According to Zogby International's study of attitudes and perceptions of the Internet, 83 percent of the American adults surveyed believe a typical 12-year old knows more about the Internet than the average member of Congress. This survey finding is more embarrassing than surprising. While less amusing, the survey also shows that Americans overwhelming prefer a television newscast of an event over an amateur video of the same event.
The Zogby study was published in roughly the same news cycle as Time Magazine's selection of anyone participating in the web as its "person of the year." Time's editorial staff is acknowledging the power of everyone who wants a voice having one, at the same time its publishing team is coming to grips with the impact of this tsunami on its business model.
Time and Zogby are both right: there is value in every voice, and yet people look beyond the masses to trusted sources for information. The strong preference for news reports assembled by professional journalists -- even the sensationalism that often passes for television news -- over YouTube et al "news" adds more fuel to an already established point.

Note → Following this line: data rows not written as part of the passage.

import Literature.MathematicalPhysics.QuantumLattice.LatticeGaugeDLR
import Literature.MathematicalPhysics.QuantumLattice.AbelianFieldTensor
import HarnessLib

/-!
# Lüscher's abelian field tensor on the infinite lattice `ℤ^d`

The infinite-lattice twin of `AbelianFieldTensor.lean` / `AbelianBianchiIdentity.lean`, in the
setting in which Lüscher's classification theorem is actually stated
([Luscher1999AbelianTopology] M. Lüscher, *Topology and the axial anomaly in abelian lattice gauge
theories*, Nucl. Phys. B 538 (1999) 515, arXiv:hep-lat/9808021): `U(1)` lattice gauge fields on
`ℤ^d` are the tree's `LGConfig d Circle` (`LatticeGaugeDLR.lean`: a `Circle` element on every
positively oriented edge, plaquette holonomy `plaquetteHolonomyZd`, gauge transformations
`gaugeTransformZd`), and

* `abelianFieldTensorZd U x μ ν = Complex.arg (P(x,μ,ν))` is the field tensor
  `F_{μν}(x) = (1/i) ln P(x,μ,ν) ∈ (−π, π]` of eqs. (3.3)–(3.4); admissibility (3.5) is the
  hypothesis `∀ x μ ν, |F_{μν}(x)| < ε`, `0 < ε < π/3`, written out where needed;
* `abelianFieldTensorZd_gaugeTransformZd` — `F` is gauge invariant (§3);
* `plaquetteHolonomyZd_cube`, `abelianFieldTensorZd_bianchi` — the cube identity and the
  **lattice Bianchi identity** `∂_ν F_{ρσ} + ∂_ρ F_{σν} + ∂_σ F_{νρ} = 0` for `|F| < π/3`
  (§3: "the magnetic monopole current `ε_{μνρσ} ∂_ν F_{ρσ}` ... can be shown to vanish if the
  bound (3.5) holds"); `abelianFieldTensorZd_swap` — antisymmetry off the cut;
* `epsFFZd U x = Σ ε_{μνρσ} F_{μν}(x) F_{ρσ}(x+μ̂+ν̂)` — the quadratic density of the
  classification theorem (1.4) (`d = 4`), and its gauge invariance.

Definitions with bodies and proved theorems only; no named facts. (The classification theorem
(1.4) itself — for gauge-invariant local topological fields `q(x) = α + β_{μν}F_{μν}(x) +
γ εFF(x) + ∂*_μ k_μ(x)` — is NOT stated here; this file only supplies its vocabulary.)

## References

* M. Lüscher, Nucl. Phys. B 538 (1999) 515–529, arXiv:hep-lat/9808021, §3 eqs. (3.3)–(3.5),
  eq. (1.4). [Luscher1999AbelianTopology]
-/

noncomputable section

open Finset
open Literature.Probability.LatticeModels (Site)

namespace Literature.MathematicalPhysics.QuantumLattice

section FieldTensorZd

variable {d : ℕ}

/-- **Lüscher's abelian field tensor on `ℤ^d`**: `F_{μν}(x) = (1/i) ln P(x,μ,ν) ∈ (−π, π]`, the
principal logarithm of the plaquette holonomy of a `U(1)` gauge field on the infinite lattice.
[cite: Luscher1999AbelianTopology, eqs. (3.3)–(3.4)] -/
def abelianFieldTensorZd (U : LGConfig d Circle) (x : Site d) (μ ν : Fin d) : ℝ :=
  Complex.arg ((plaquetteHolonomyZd U x μ ν : Circle) : ℂ)

/-- `−π < F_{μν}(x)`. [cite: Luscher1999AbelianTopology, eq. (3.4)] -/
theorem neg_pi_lt_abelianFieldTensorZd (U : LGConfig d Circle) (x : Site d) (μ ν : Fin d) :
    -Real.pi < abelianFieldTensorZd U x μ ν :=
  Complex.neg_pi_lt_arg _

/-- `F_{μν}(x) ≤ π`. [cite: Luscher1999AbelianTopology, eq. (3.4)] -/
theorem abelianFieldTensorZd_le_pi (U : LGConfig d Circle) (x : Site d) (μ ν : Fin d) :
    abelianFieldTensorZd U x μ ν ≤ Real.pi :=
  Complex.arg_le_pi _

/-- `P(x,μ,ν) = exp(i F_{μν}(x))`. [cite: Luscher1999AbelianTopology, eq. (3.4)] -/
theorem exp_abelianFieldTensorZd (U : LGConfig d Circle) (x : Site d) (μ ν : Fin d) :
    Circle.exp (abelianFieldTensorZd U x μ ν) = plaquetteHolonomyZd U x μ ν :=
  Circle.exp_arg _

/-- The plaquette of a `U(1)` field is gauge invariant (abelian group). [cite: Luscher1999AbelianTopology, §3] -/
theorem plaquetteHolonomyZd_gaugeTransformZd_of_comm {G : Type*} [CommGroup G] (g : Site d → G)
    (U : LGConfig d G) (x : Site d) (μ ν : Fin d) :
    plaquetteHolonomyZd (gaugeTransformZd g U) x μ ν = plaquetteHolonomyZd U x μ ν := by
  rw [plaquetteHolonomyZd_gaugeTransformZd, mul_inv_cancel_comm]

/-- **`F_{μν}` is gauge invariant.** [cite: Luscher1999AbelianTopology, §3] -/
theorem abelianFieldTensorZd_gaugeTransformZd (g : Site d → Circle) (U : LGConfig d Circle)
    (x : Site d) (μ ν : Fin d) :
    abelianFieldTensorZd (gaugeTransformZd g U) x μ ν = abelianFieldTensorZd U x μ ν := by
  rw [abelianFieldTensorZd, abelianFieldTensorZd, plaquetteHolonomyZd_gaugeTransformZd_of_comm]

/-- `‖1 − P(x,μ,ν)‖ = 2|sin(F_{μν}(x)/2)|` (chord versus arc), linking `|F| < ε` to the
small-field condition on `‖1 − P‖`. [folklore] -/
theorem norm_one_sub_coe_plaquetteZd_eq (U : LGConfig d Circle) (x : Site d) (μ ν : Fin d) :
    ‖(1 : ℂ) - ((plaquetteHolonomyZd U x μ ν : Circle) : ℂ)‖ =
      2 * |Real.sin (abelianFieldTensorZd U x μ ν / 2)| := by
  conv_lhs => rw [← exp_abelianFieldTensorZd U x μ ν, Circle.coe_exp]
  exact norm_one_sub_cexp_mul_I _

/-! ### Cube identity, Bianchi identity, antisymmetry -/

/-- **The cube identity on `ℤ^d`** (abelian gauge group): the six oriented plaquettes of an
elementary cube multiply to `1`. [cite: Luscher1999AbelianTopology, §3] -/
theorem plaquetteHolonomyZd_cube {G : Type*} [CommGroup G] (U : LGConfig d G) (x : Site d)
    (ν ρ σ : Fin d) :
    plaquetteHolonomyZd U (x + Pi.single ν 1) ρ σ * (plaquetteHolonomyZd U x ρ σ)⁻¹ *
      (plaquetteHolonomyZd U (x + Pi.single ρ 1) σ ν * (plaquetteHolonomyZd U x σ ν)⁻¹) *
      (plaquetteHolonomyZd U (x + Pi.single σ 1) ν ρ * (plaquetteHolonomyZd U x ν ρ)⁻¹) = 1 := by
  simp only [plaquetteHolonomyZd, add_comm, add_left_comm]
  rw [← ofMul_eq_zero]
  simp only [ofMul_mul, ofMul_inv]
  abel

/-- **Lattice Bianchi identity on `ℤ^d`**: if `|F| < π/3` everywhere (admissibility (3.5)), then
`∂_ν F_{ρσ}(x) + ∂_ρ F_{σν}(x) + ∂_σ F_{νρ}(x) = 0` with `∂_ν f(x) = f(x+ν̂) − f(x)` — the
magnetic monopole current `ε_{μνρσ}∂_ν F_{ρσ}` vanishes for admissible fields.
[cite: Luscher1999AbelianTopology, §3 (the paragraph after (3.5))] -/
theorem abelianFieldTensorZd_bianchi (U : LGConfig d Circle) (x : Site d) (ν ρ σ : Fin d)
    (hF : ∀ (y : Site d) (α β : Fin d), |abelianFieldTensorZd U y α β| < Real.pi / 3) :
    abelianFieldTensorZd U (x + Pi.single ν 1) ρ σ - abelianFieldTensorZd U x ρ σ +
      (abelianFieldTensorZd U (x + Pi.single ρ 1) σ ν - abelianFieldTensorZd U x σ ν) +
      (abelianFieldTensorZd U (x + Pi.single σ 1) ν ρ - abelianFieldTensorZd U x ν ρ) = 0 := by
  set S := abelianFieldTensorZd U (x + Pi.single ν 1) ρ σ - abelianFieldTensorZd U x ρ σ +
      (abelianFieldTensorZd U (x + Pi.single ρ 1) σ ν - abelianFieldTensorZd U x σ ν) +
      (abelianFieldTensorZd U (x + Pi.single σ 1) ν ρ - abelianFieldTensorZd U x ν ρ) with hS
  have hexp : Circle.exp S = 1 := by
    simp only [hS, Circle.exp_add, Circle.exp_sub, exp_abelianFieldTensorZd, div_eq_mul_inv]
    exact plaquetteHolonomyZd_cube U x ν ρ σ
  obtain ⟨n, hn⟩ := Circle.exp_eq_one.mp hexp
  have hbound : |S| < 2 * Real.pi := by
    have h1 := hF (x + Pi.single ν 1) ρ σ
    have h2 := hF x ρ σ
    have h3 := hF (x + Pi.single ρ 1) σ ν
    have h4 := hF x σ ν
    have h5 := hF (x + Pi.single σ 1) ν ρ
    have h6 := hF x ν ρ
    rw [abs_lt] at h1 h2 h3 h4 h5 h6 ⊢
    constructor <;> linarith
  have hn0 : n = 0 := by
    rw [hn, abs_lt] at hbound
    have hπ := Real.pi_pos
    have h1 : (n : ℝ) < 1 := by nlinarith
    have h2 : (-1 : ℝ) < n := by nlinarith
    have h1' : n < 1 := by exact_mod_cast h1
    have h2' : -1 < n := by exact_mod_cast h2
    omega
  rw [hn, hn0, Int.cast_zero, zero_mul]

/-- `P(x,ν,μ) = P(x,μ,ν)⁻¹` on `ℤ^d` (abelian gauge group). [folklore] -/
theorem plaquetteHolonomyZd_swap_eq_inv {G : Type*} [CommGroup G] (U : LGConfig d G) (x : Site d)
    (μ ν : Fin d) : plaquetteHolonomyZd U x ν μ = (plaquetteHolonomyZd U x μ ν)⁻¹ := by
  simp only [plaquetteHolonomyZd]
  rw [eq_inv_iff_mul_eq_one, ← ofMul_eq_zero]
  simp only [ofMul_mul, ofMul_inv]
  abel

/-- Antisymmetry off the cut: `F_{νμ}(x) = −F_{μν}(x)` whenever `F_{μν}(x) ≠ π`.
[cite: Luscher1999AbelianTopology, §3 (3.4)] -/
theorem abelianFieldTensorZd_swap (U : LGConfig d Circle) (x : Site d) (μ ν : Fin d)
    (h : abelianFieldTensorZd U x μ ν ≠ Real.pi) :
    abelianFieldTensorZd U x ν μ = -abelianFieldTensorZd U x μ ν := by
  unfold abelianFieldTensorZd at h ⊢
  rw [plaquetteHolonomyZd_swap_eq_inv U x μ ν, Circle.coe_inv, Complex.arg_inv, if_neg h]

end FieldTensorZd

/-! ### The `ε F F` density of the classification theorem on `ℤ⁴` -/

section ChargeZd

/-- **The quadratic density of Lüscher's theorem (1.4) on `ℤ⁴`**:
`(εFF)(x) = Σ_{μνρσ} ε_{μνρσ} F_{μν}(x) F_{ρσ}(x + μ̂ + ν̂)`. [cite: Luscher1999AbelianTopology, eq. (1.4)] -/
def epsFFZd (U : LGConfig 4 Circle) (x : Site 4) : ℝ :=
  ∑ μ : Fin 4, ∑ ν : Fin 4, ∑ ρ : Fin 4, ∑ σ : Fin 4,
    (leviCivita4 ![μ, ν, ρ, σ] : ℝ) * abelianFieldTensorZd U x μ ν *
      abelianFieldTensorZd U (x + Pi.single μ 1 + Pi.single ν 1) ρ σ

/-- The `ε F F` density is gauge invariant. [cite: Luscher1999AbelianTopology, §3] -/
theorem epsFFZd_gaugeTransformZd (g : Site 4 → Circle) (U : LGConfig 4 Circle) (x : Site 4) :
    epsFFZd (gaugeTransformZd g U) x = epsFFZd U x := by
  simp only [epsFFZd, abelianFieldTensorZd_gaugeTransformZd]

/-- Gauge invariance in the tree's `IsZdGaugeInvariant` form. [cite: Luscher1999AbelianTopology, §3] -/
theorem isZdGaugeInvariant_epsFFZd (x : Site 4) :
    IsZdGaugeInvariant (fun U : LGConfig 4 Circle => epsFFZd U x) :=
  fun g U => epsFFZd_gaugeTransformZd g U x

end ChargeZd

end Literature.MathematicalPhysics.QuantumLattice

It's not new news that the lines between mainstream and social media are blurring. Or that journalists with credibility develop followings regardless of whether they are publishing on a blogging platform or being broadcast over a television signal. But the former have to earn their influence for at least a little while longer, the latter are presumed to have influence by virtue of their venue. Will the same assumptions ring true when another group does a study in 12 months or 18 months?